**Exercise instructions:** Reproduce exactly, and only, the lines running from the start of the entries below to the line containing "are on (same".

**Exercise inputs:**

/-- **T4. Additivity of windowed jump sums over the window**: off the Zeno set at `b`, for `0 ≤ a ≤ c ≤ b` and
every summand `J`,
`Σ_{m<K_b} 1{a < t_{m+1}} J_m = Σ_{m<K_c} 1{a < t_{m+1}} J_m + Σ_{m<K_b} 1{c < t_{m+1}} J_m` (`J_m = J(t_{m+1}, z_m)`):
split `range K_b = range K_c ∪ Ico K_c K_b` (`K_c ≤ K_b`, `Finset.sum_range_add_sum_Ico`); for `m < K_c`,
`t_{m+1} ≤ c` kills the indicator `1{c < t_{m+1}}`; for `K_c ≤ m < K_b`, `a ≤ c < t_{m+1}` and both indicators
are on (same bookkeeping as T3). [folklore] -/
theorem jumpSum_split : ∀ {d : Type*} [Fintype d] {X : Type*} {N : ℕ} {G : Geometry d X} {ε : ℝ}
    (J : ℝ × Config N d X → ℝ) {ξs : ℕ → EuclideanSpace ℝ d} {z : Config N d X} {a c b : ℝ},
    0 ≤ a → a ≤ c → c ≤ b → (∃ k, ENNReal.ofReal b < lambertInstant G ε ξs z k) →
    (∑ m ∈ Finset.range (lambertCount G ε ξs z b),
        if a < (lambertInstant G ε ξs z (m + 1)).toReal then
          J ((lambertInstant G ε ξs z (m + 1)).toReal, lambertStateAfter G ε ξs z m) else 0) =
      (∑ m ∈ Finset.range (lambertCount G ε ξs z c),
        if a < (lambertInstant G ε ξs z (m + 1)).toReal then
          J ((lambertInstant G ε ξs z (m + 1)).toReal, lambertStateAfter G ε ξs z m) else 0) +
      ∑ m ∈ Finset.range (lambertCount G ε ξs z b),
        if c < (lambertInstant G ε ξs z (m + 1)).toReal then
          J ((lambertInstant G ε ξs z (m + 1)).toReal, lambertStateAfter G ε ξs z m) else 0 := by
  intro d _ X N G ε J ξs z a c b ha hac hcb hex
  have hc : 0 ≤ c := ha.trans hac
  have hKcb : lambertCount G ε ξs z c ≤ lambertCount G ε ξs z b := lambertCount_mono_of_le hex hcb
  rw [← Finset.sum_range_add_sum_Ico _ hKcb, ← Finset.sum_range_add_sum_Ico _ hKcb]
  -- the `c`-window terms with `m < K_c` vanish
  have hvan : ∑ m ∈ Finset.range (lambertCount G ε ξs z c),
      (if c < (lambertInstant G ε ξs z (m + 1)).toReal then
        J ((lambertInstant G ε ξs z (m + 1)).toReal, lambertStateAfter G ε ξs z m) else 0) = 0 := by
    refine Finset.sum_eq_zero fun m hm => if_neg ?_
    rw [lt_toReal_instant_succ_iff_of_lt_count hc hcb hex ((Finset.mem_range.1 hm).trans_le hKcb), not_le]
    exact Finset.mem_range.1 hm
  rw [hvan, zero_add, add_right_inj]
  -- on `K_c ≤ m < K_b` both indicators are on
  refine Finset.sum_congr rfl fun m hm => ?_
  rw [Finset.mem_Ico] at hm
  have hcm : c < (lambertInstant G ε ξs z (m + 1)).toReal :=
    (lt_toReal_instant_succ_iff_of_lt_count hc hcb hex hm.2).2 hm.1
  rw [if_pos hcm, if_pos (hac.trans_lt hcm)]

end Pathwise

/-! ## T5. The two-level truncation error -/

/-- The truncation error at level `L` of a number of size at most `B`: `|y − max(−L)(min L y)| ≤ (B − L)₊`
(any sign of `L`). [folklore] -/
theorem abs_sub_trunc_le_posPart {y B L : ℝ} (hy : |y| ≤ B) : |y - max (-L) (min L y)| ≤ max (B - L) 0 := by
  have hyB : y ≤ B := (le_abs_self y).trans hy
  have hyB' : -y ≤ B := (neg_le_abs y).trans hy
  rcases le_total L y with hLy | hyL
  · rw [min_eq_left hLy]
    rcases le_total (-L) L with hL | hL
    · rw [max_eq_right hL, abs_of_nonneg (sub_nonneg.2 hLy)]
      exact le_max_of_le_left (sub_le_sub_right hyB L)
    · rw [max_eq_left hL, sub_neg_eq_add]
      refine le_max_of_le_left (abs_le.2 ⟨by linarith, by linarith⟩)
  · rw [min_eq_right hyL]
    rcases le_total (-L) y with hL | hL
    · rw [max_eq_right hL, sub_self, abs_zero]
      exact le_max_right _ _
    · rw [max_eq_left hL, sub_neg_eq_add]
      refine le_max_of_le_left (abs_le.2 ⟨by linarith, by linarith⟩)

/-- A truncation at a level `ℓ ≥ 0` has size at most `ℓ`: `|max(−ℓ)(min ℓ x)| ≤ ℓ`. [folklore] -/
theorem abs_trunc_le_level {x ℓ : ℝ} (hℓ : 0 ≤ ℓ) : |max (-ℓ) (min ℓ x)| ≤ ℓ :=
  abs_le.2 ⟨le_max_left _ _, max_le (by linarith) (min_le_left _ _)⟩

/-- **T5. The two-level truncation error of an indicator-weighted sum** (pure algebra): for `ℓ ≥ 0`, any `M`,
with `trunc_c y = max(−c)(min c y)`, `S = Σ_{m<K} 1{P m} x m`, `S_ℓ = Σ_{m<K} 1{P m} trunc_ℓ (x m)` and
`n = Σ_{m<K} 1{P m}`:  `|S − trunc_{ℓM} S_ℓ| ≤ Σ_{m<K} 1{P m} (|x m| − ℓ)₊ + (ℓ (n − M))₊`.
Triangle inequality through `S_ℓ`: `|S − S_ℓ| ≤ Σ 1{P} |x − trunc_ℓ x| ≤ Σ 1{P} (|x| − ℓ)₊`, and
`|S_ℓ − trunc_{ℓM} S_ℓ| ≤ (ℓ n − ℓ M)₊` since `|S_ℓ| ≤ ℓ n` (`|trunc_ℓ| ≤ ℓ`). [folklore] -/
theorem abs_sub_trunc_sum_le : ∀ (K : ℕ) (P : ℕ → Prop) [DecidablePred P] (x : ℕ → ℝ) {ℓ : ℝ}, 0 ≤ ℓ → ∀ M : ℝ,
    |(∑ m ∈ Finset.range K, if P m then x m else 0) -
        max (-(ℓ * M)) (min (ℓ * M) (∑ m ∈ Finset.range K, if P m then max (-ℓ) (min ℓ (x m)) else 0))| ≤
      (∑ m ∈ Finset.range K, if P m then max (|x m| - ℓ) 0 else 0) +
        max (ℓ * ((∑ m ∈ Finset.range K, if P m then (1 : ℝ) else 0) - M)) 0 := by
  intro K P _ x ℓ hℓ M
  -- `|S_ℓ| ≤ ℓ n`
  have hSl : |∑ m ∈ Finset.range K, (if P m then max (-ℓ) (min ℓ (x m)) else 0)| ≤
      ℓ * ∑ m ∈ Finset.range K, (if P m then (1 : ℝ) else 0) := by
    rw [Finset.mul_sum]
    refine (Finset.abs_sum_le_sum_abs _ _).trans (Finset.sum_le_sum fun m _ => ?_)
    split_ifs
    · rw [mul_one]; exact abs_trunc_le_level hℓ
    · rw [abs_zero, mul_zero]
  -- `|S − S_ℓ| ≤ Σ 1{P} (|x| − ℓ)₊`
  have hS : |(∑ m ∈ Finset.range K, if P m then x m else 0) -
      ∑ m ∈ Finset.range K, (if P m then max (-ℓ) (min ℓ (x m)) else 0)| ≤
      ∑ m ∈ Finset.range K, (if P m then max (|x m| - ℓ) 0 else 0) := by
    rw [← Finset.sum_sub_distrib]
    refine (Finset.abs_sum_le_sum_abs _ _).trans (Finset.sum_le_sum fun m _ => ?_)
    split_ifs
    · exact abs_sub_trunc_le_posPart le_rfl
    · rw [sub_zero, abs_zero]
  -- `|S_ℓ − trunc_{ℓM} S_ℓ| ≤ (ℓ n − ℓ M)₊`
  have hT := abs_sub_trunc_le_posPart (L := ℓ * M) hSl
  rw [← mul_sub] at hT
  exact (abs_sub_le _ _ _).trans (add_le_add hS hT)

end Summit.AtomisticToContinuum.HydrodynamicLimit.Theorems.LambertianContactSwapLambertianEulerJumpSumTools

end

**Response:**
/-- **T4. Additivity of windowed jump sums over the window**: off the Zeno set at `b`, for `0 ≤ a ≤ c ≤ b` and
every summand `J`,
`Σ_{m<K_b} 1{a < t_{m+1}} J_m = Σ_{m<K_c} 1{a < t_{m+1}} J_m + Σ_{m<K_b} 1{c < t_{m+1}} J_m` (`J_m = J(t_{m+1}, z_m)`):
split `range K_b = range K_c ∪ Ico K_c K_b` (`K_c ≤ K_b`, `Finset.sum_range_add_sum_Ico`); for `m < K_c`,
`t_{m+1} ≤ c` kills the indicator `1{c < t_{m+1}}`; for `K_c ≤ m < K_b`, `a ≤ c < t_{m+1}` and both indicators
are on (same bookkeeping as T3). [folklore] -/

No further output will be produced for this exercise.